(Stored data entries)

★ ★ ★ ★ ★ ★ ★

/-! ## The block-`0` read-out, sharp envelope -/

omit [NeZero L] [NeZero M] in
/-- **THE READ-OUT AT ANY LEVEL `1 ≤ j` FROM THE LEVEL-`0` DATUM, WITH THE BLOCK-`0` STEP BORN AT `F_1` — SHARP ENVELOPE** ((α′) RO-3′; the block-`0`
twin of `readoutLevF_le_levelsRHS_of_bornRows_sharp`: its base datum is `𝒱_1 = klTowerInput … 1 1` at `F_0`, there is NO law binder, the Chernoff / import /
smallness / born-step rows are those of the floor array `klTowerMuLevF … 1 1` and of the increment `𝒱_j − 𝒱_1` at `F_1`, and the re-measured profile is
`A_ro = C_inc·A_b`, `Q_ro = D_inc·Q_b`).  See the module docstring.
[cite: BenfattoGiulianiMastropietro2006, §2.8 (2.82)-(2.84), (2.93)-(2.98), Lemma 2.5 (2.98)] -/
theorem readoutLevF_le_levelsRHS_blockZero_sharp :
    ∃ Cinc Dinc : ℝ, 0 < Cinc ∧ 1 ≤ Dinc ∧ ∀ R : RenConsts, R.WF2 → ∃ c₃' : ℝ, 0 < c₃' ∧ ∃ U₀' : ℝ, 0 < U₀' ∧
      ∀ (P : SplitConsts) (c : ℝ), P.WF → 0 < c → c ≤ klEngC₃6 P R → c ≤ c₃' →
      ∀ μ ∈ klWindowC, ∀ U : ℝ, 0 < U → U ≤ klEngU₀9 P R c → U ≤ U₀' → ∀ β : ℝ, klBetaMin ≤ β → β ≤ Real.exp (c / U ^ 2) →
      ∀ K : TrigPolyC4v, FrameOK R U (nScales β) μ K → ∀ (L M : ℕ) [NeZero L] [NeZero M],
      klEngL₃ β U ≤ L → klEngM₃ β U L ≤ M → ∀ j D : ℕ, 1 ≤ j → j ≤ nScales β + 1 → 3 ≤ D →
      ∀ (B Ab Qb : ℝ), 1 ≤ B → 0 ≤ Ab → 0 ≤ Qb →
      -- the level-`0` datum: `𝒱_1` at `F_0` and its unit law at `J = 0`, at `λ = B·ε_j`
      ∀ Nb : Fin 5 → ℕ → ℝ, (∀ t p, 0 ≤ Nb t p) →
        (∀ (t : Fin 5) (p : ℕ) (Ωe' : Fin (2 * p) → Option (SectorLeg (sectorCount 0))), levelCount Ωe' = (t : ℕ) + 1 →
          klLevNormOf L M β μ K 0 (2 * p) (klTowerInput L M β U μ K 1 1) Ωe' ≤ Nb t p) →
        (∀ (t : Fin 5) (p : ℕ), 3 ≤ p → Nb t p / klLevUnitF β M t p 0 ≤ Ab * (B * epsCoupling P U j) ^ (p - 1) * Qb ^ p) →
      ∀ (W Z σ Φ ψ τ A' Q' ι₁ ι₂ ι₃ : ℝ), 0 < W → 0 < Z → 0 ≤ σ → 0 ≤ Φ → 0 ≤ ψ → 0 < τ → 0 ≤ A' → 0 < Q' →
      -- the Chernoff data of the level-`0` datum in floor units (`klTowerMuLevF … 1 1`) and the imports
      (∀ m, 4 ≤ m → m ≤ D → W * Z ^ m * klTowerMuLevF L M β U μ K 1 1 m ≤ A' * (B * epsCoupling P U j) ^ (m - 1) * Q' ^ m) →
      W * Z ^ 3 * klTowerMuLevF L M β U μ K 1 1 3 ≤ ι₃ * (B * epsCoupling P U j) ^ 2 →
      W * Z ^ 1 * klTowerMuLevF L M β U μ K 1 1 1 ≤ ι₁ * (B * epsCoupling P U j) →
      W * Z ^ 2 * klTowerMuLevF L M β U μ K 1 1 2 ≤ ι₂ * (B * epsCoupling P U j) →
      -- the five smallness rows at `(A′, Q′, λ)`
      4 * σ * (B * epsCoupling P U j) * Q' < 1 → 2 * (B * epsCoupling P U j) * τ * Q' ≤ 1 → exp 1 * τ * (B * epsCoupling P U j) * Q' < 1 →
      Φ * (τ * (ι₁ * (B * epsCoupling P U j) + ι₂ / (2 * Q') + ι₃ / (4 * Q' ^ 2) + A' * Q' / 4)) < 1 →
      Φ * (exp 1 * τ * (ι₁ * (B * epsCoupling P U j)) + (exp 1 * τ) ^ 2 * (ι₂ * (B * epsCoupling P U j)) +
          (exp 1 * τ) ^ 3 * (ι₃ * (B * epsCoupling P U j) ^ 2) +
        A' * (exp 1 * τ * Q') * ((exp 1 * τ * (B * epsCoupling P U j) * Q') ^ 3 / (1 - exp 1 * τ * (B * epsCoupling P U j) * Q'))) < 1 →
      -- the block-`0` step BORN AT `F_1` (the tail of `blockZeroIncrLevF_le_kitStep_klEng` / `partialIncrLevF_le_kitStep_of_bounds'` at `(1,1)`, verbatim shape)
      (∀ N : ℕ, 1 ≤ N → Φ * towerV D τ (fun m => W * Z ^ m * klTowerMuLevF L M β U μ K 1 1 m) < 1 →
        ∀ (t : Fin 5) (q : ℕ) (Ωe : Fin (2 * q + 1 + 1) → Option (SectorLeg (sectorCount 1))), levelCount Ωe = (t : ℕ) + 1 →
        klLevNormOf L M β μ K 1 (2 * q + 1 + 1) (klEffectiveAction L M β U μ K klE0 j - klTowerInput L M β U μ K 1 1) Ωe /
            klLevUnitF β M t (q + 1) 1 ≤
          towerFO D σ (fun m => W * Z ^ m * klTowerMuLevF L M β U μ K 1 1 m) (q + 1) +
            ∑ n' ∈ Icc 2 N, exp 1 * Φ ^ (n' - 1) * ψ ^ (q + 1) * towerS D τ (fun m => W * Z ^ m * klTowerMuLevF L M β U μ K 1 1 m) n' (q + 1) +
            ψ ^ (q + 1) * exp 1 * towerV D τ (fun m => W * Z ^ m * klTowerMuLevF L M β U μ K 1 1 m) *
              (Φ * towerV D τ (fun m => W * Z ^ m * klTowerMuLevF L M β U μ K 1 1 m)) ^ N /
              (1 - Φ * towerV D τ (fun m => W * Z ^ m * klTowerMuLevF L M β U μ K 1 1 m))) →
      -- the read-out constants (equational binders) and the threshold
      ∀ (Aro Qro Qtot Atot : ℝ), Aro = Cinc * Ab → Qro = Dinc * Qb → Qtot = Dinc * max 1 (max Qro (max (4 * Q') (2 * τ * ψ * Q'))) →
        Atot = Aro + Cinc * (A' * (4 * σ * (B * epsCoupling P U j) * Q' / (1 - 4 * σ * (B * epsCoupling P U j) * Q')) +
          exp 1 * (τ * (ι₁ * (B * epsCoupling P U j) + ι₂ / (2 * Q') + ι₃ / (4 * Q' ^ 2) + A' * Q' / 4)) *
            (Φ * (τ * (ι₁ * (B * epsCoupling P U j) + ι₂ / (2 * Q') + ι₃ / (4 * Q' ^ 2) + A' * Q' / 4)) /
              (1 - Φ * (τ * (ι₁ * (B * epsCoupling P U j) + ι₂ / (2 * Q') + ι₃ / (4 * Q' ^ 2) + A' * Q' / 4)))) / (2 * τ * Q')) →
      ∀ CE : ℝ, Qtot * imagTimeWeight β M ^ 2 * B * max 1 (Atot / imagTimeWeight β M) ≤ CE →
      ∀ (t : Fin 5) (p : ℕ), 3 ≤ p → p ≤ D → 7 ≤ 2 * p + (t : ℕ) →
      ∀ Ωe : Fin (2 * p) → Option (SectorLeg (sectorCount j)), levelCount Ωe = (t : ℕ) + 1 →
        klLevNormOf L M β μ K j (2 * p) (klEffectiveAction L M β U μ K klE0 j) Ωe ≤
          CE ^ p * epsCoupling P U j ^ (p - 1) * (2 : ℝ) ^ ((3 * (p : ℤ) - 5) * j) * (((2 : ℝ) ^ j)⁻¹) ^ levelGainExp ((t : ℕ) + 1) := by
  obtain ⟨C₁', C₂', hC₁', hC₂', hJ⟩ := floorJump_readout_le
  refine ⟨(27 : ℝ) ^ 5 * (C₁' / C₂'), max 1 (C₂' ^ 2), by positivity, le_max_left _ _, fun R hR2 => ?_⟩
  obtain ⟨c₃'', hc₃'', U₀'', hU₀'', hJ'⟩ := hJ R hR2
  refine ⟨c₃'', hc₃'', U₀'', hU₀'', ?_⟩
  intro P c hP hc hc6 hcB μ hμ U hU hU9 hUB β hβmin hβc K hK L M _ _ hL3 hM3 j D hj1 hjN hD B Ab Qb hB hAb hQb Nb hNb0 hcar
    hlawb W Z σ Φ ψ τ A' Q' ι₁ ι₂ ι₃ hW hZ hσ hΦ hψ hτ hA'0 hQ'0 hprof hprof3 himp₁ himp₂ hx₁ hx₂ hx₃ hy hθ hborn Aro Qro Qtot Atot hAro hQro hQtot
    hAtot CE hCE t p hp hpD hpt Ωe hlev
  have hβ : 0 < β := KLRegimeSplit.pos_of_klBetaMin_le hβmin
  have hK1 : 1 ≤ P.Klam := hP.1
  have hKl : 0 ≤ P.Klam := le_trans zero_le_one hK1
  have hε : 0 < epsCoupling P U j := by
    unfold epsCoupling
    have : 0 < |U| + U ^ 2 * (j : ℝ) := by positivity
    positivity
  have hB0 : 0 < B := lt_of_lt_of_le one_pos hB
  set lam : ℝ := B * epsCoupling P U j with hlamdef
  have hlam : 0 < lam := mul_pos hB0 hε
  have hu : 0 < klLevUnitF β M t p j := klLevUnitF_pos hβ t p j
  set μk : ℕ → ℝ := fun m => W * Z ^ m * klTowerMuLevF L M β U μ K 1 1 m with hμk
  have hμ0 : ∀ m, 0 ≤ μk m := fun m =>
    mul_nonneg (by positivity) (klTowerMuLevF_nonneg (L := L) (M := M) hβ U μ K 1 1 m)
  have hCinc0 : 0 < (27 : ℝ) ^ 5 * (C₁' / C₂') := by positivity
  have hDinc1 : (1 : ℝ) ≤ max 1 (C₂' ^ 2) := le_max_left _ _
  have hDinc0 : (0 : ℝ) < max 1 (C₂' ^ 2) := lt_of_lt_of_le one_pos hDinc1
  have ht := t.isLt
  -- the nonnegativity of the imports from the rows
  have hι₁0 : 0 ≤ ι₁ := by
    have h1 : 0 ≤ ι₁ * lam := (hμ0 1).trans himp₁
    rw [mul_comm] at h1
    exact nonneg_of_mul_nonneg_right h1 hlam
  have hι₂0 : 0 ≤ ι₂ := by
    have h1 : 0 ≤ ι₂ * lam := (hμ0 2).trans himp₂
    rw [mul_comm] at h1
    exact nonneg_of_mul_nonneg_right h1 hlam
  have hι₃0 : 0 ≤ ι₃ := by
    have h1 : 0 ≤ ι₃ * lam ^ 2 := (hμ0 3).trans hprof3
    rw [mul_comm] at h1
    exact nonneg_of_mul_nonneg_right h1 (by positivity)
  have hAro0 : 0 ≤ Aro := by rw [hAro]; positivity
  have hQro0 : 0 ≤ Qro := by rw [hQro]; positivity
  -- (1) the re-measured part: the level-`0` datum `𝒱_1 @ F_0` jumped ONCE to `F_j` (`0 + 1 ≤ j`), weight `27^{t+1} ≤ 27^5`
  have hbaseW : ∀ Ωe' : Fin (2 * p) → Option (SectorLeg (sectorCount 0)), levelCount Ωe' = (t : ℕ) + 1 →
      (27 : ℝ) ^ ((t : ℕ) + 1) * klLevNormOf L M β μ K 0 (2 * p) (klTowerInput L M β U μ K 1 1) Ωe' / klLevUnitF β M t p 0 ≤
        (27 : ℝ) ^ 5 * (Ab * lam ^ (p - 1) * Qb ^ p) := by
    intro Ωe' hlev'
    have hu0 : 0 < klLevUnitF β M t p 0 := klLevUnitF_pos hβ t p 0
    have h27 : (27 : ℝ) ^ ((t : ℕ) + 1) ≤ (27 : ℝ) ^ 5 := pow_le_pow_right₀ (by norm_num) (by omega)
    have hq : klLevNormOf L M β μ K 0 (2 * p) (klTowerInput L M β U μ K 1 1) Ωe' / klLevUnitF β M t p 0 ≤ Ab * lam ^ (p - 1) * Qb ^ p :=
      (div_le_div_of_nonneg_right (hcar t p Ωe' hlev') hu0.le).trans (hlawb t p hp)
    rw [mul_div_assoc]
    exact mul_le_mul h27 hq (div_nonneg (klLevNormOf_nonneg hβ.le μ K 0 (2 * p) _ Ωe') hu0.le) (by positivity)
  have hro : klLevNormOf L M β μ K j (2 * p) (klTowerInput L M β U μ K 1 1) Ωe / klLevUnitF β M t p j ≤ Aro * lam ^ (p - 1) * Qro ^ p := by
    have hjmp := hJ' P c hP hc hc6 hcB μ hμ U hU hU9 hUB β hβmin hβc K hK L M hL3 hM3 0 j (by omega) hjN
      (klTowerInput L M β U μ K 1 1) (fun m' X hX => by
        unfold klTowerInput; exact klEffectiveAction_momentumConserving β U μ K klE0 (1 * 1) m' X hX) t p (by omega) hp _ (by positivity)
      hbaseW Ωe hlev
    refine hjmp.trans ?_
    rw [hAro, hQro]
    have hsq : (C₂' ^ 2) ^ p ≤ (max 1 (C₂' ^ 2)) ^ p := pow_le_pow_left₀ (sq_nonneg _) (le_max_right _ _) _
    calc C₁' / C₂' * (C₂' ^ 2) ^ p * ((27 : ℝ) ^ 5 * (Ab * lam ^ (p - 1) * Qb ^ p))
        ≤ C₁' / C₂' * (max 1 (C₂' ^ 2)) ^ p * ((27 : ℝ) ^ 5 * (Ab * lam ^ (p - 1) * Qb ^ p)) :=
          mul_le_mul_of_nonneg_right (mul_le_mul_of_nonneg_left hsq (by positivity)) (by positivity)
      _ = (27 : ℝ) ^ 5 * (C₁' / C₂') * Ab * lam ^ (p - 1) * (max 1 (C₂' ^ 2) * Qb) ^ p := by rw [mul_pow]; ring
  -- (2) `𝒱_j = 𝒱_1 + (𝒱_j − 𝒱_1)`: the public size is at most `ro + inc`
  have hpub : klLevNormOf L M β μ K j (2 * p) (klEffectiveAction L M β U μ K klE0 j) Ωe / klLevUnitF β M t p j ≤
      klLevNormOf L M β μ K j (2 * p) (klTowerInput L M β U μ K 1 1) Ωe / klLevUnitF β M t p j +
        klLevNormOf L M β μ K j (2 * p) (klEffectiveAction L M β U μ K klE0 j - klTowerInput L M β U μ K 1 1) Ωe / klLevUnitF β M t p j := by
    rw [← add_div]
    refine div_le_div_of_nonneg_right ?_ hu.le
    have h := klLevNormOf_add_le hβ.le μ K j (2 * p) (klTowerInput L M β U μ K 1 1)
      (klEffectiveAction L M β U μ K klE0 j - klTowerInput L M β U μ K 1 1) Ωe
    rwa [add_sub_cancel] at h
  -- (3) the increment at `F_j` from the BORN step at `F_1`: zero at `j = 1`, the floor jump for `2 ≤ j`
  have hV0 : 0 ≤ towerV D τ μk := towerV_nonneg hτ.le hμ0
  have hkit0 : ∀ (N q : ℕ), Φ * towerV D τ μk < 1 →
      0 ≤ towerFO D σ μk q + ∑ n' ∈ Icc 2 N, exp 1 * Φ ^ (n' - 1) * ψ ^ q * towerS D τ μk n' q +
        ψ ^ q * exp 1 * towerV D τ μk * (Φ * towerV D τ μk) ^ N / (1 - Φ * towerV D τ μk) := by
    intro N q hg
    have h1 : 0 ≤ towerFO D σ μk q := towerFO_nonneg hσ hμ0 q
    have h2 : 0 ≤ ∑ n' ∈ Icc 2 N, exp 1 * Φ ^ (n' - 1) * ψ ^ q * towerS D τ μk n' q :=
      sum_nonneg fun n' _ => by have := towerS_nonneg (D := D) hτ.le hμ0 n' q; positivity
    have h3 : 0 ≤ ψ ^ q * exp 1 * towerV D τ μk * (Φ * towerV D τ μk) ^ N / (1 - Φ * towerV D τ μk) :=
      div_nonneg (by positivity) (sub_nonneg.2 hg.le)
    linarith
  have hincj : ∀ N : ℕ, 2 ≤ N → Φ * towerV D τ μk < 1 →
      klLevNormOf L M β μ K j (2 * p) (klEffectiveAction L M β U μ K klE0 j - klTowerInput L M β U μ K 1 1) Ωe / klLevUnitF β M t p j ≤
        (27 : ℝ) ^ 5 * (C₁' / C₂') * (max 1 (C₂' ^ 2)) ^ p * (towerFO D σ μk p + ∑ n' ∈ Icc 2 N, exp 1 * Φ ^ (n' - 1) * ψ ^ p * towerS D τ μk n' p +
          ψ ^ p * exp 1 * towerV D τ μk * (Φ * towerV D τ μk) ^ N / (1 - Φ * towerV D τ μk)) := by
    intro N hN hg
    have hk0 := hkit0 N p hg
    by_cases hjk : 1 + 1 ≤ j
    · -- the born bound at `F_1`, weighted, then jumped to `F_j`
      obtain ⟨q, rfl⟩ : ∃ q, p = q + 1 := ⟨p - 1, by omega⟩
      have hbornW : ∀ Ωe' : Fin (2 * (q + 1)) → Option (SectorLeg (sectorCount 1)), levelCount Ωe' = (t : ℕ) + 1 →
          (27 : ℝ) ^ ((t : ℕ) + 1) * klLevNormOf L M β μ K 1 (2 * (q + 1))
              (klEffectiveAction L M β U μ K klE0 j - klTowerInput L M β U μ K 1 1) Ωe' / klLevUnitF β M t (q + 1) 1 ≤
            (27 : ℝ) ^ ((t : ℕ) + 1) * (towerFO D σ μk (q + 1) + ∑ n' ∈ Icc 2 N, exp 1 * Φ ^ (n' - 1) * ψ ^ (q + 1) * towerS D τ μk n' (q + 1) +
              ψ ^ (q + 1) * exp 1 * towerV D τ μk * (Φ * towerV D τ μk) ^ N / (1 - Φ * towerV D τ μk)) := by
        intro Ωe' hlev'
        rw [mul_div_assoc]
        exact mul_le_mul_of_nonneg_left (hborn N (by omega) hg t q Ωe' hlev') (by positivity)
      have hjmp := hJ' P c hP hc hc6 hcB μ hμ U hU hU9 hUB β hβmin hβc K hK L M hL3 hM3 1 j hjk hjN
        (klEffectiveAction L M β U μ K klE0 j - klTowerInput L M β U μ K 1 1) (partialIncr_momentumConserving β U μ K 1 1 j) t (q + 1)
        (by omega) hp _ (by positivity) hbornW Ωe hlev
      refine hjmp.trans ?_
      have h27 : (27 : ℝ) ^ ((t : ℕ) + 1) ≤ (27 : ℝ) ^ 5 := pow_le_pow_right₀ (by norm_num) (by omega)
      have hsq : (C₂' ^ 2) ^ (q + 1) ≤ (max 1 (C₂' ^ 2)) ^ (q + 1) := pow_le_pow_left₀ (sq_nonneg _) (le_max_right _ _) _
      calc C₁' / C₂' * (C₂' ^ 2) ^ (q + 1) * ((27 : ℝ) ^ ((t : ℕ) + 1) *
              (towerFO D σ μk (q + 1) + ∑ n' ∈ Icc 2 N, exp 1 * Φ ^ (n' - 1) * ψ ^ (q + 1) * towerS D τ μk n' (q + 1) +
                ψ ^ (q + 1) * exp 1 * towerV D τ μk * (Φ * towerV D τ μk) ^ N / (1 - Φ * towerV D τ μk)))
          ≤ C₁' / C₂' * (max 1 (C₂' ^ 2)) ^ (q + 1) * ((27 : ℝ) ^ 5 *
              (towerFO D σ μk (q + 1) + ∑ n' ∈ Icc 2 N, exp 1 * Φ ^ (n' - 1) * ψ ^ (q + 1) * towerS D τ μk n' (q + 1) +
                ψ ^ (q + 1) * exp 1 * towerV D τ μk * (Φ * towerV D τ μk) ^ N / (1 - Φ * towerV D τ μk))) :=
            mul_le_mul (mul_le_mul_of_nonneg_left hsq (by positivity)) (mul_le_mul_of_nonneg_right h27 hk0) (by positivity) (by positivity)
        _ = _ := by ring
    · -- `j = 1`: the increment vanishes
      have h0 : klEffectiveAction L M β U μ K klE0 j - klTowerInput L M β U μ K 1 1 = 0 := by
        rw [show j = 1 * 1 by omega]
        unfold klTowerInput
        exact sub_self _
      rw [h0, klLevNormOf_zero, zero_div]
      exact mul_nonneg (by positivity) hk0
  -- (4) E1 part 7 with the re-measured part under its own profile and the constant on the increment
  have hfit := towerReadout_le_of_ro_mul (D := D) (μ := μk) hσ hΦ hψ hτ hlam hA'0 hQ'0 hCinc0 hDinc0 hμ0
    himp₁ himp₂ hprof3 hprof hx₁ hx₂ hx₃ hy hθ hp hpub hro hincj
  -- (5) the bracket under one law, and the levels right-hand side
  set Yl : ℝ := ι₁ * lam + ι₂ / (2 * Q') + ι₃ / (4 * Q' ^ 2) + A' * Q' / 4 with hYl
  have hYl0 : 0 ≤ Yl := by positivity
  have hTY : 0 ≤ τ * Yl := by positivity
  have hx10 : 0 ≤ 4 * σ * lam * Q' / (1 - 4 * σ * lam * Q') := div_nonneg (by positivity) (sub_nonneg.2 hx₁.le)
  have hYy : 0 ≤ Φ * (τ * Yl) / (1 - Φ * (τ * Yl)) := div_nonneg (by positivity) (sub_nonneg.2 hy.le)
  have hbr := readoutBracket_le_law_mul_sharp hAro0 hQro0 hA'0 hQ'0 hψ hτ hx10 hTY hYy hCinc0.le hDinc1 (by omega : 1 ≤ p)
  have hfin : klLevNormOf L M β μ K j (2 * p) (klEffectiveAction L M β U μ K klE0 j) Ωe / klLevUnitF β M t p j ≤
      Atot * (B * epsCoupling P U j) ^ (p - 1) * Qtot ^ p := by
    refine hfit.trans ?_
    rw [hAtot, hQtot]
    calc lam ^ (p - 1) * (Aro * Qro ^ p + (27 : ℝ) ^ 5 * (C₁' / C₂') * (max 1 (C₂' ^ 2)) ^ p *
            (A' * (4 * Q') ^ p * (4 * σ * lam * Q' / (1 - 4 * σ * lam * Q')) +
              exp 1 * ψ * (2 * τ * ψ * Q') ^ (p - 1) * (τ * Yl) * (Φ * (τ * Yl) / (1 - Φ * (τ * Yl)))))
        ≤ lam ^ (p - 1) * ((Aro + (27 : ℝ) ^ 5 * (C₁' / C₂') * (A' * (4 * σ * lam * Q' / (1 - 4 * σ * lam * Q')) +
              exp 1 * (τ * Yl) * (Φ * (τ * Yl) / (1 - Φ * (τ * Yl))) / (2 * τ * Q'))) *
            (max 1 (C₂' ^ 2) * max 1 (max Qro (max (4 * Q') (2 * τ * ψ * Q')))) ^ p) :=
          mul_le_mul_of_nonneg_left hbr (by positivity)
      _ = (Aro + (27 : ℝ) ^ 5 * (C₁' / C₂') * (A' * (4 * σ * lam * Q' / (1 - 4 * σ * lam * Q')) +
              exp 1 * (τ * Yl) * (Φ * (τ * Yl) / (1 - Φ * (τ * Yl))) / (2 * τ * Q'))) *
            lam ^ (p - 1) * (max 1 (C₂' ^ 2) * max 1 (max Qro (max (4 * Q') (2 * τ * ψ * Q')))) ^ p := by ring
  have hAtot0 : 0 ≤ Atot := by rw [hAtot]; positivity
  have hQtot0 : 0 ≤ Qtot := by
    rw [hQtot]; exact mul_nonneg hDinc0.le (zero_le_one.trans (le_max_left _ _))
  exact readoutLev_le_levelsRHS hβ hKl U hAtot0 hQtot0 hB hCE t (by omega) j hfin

★ ★ ★ ★ ★ ★ ★

(Description of the task)
Please copy only the lines from the one with "have hbr := readoutBracket_le_law_mul_sharp" through the final line of the records above, both ends included.

(Answer below)
  have hbr := readoutBracket_le_law_mul_sharp hAro0 hQro0 hA'0 hQ'0 hψ hτ hx10 hTY hYy hCinc0.le hDinc1 (by omega : 1 ≤ p)
  have hfin : klLevNormOf L M β μ K j (2 * p) (klEffectiveAction L M β U μ K klE0 j) Ωe / klLevUnitF β M t p j ≤
      Atot * (B * epsCoupling P U j) ^ (p - 1) * Qtot ^ p := by
    refine hfit.trans ?_
    rw [hAtot, hQtot]
    calc lam ^ (p - 1) * (Aro * Qro ^ p + (27 : ℝ) ^ 5 * (C₁' / C₂') * (max 1 (C₂' ^ 2)) ^ p *
            (A' * (4 * Q') ^ p * (4 * σ * lam * Q' / (1 - 4 * σ * lam * Q')) +
              exp 1 * ψ * (2 * τ * ψ * Q') ^ (p - 1) * (τ * Yl) * (Φ * (τ * Yl) / (1 - Φ * (τ * Yl)))))
        ≤ lam ^ (p - 1) * ((Aro + (27 : ℝ) ^ 5 * (C₁' / C₂') * (A' * (4 * σ * lam * Q' / (1 - 4 * σ * lam * Q')) +
              exp 1 * (τ * Yl) * (Φ * (τ * Yl) / (1 - Φ * (τ * Yl))) / (2 * τ * Q'))) *
            (max 1 (C₂' ^ 2) * max 1 (max Qro (max (4 * Q') (2 * τ * ψ * Q')))) ^ p) :=
          mul_le_mul_of_nonneg_left hbr (by positivity)
      _ = (Aro + (27 : ℝ) ^ 5 * (C₁' / C₂') * (A' * (4 * σ * lam * Q' / (1 - 4 * σ * lam * Q')) +
              exp 1 * (τ * Yl) * (Φ * (τ * Yl) / (1 - Φ * (τ * Yl))) / (2 * τ * Q'))) *
            lam ^ (p - 1) * (max 1 (C₂' ^ 2) * max 1 (max Qro (max (4 * Q') (2 * τ * ψ * Q')))) ^ p := by ring
  have hAtot0 : 0 ≤ Atot := by rw [hAtot]; positivity
  have hQtot0 : 0 ≤ Qtot := by
    rw [hQtot]; exact mul_nonneg hDinc0.le (zero_le_one.trans (le_max_left _ _))
  exact readoutLev_le_levelsRHS hβ hKl U hAtot0 hQtot0 hB hCE t (by omega) j hfin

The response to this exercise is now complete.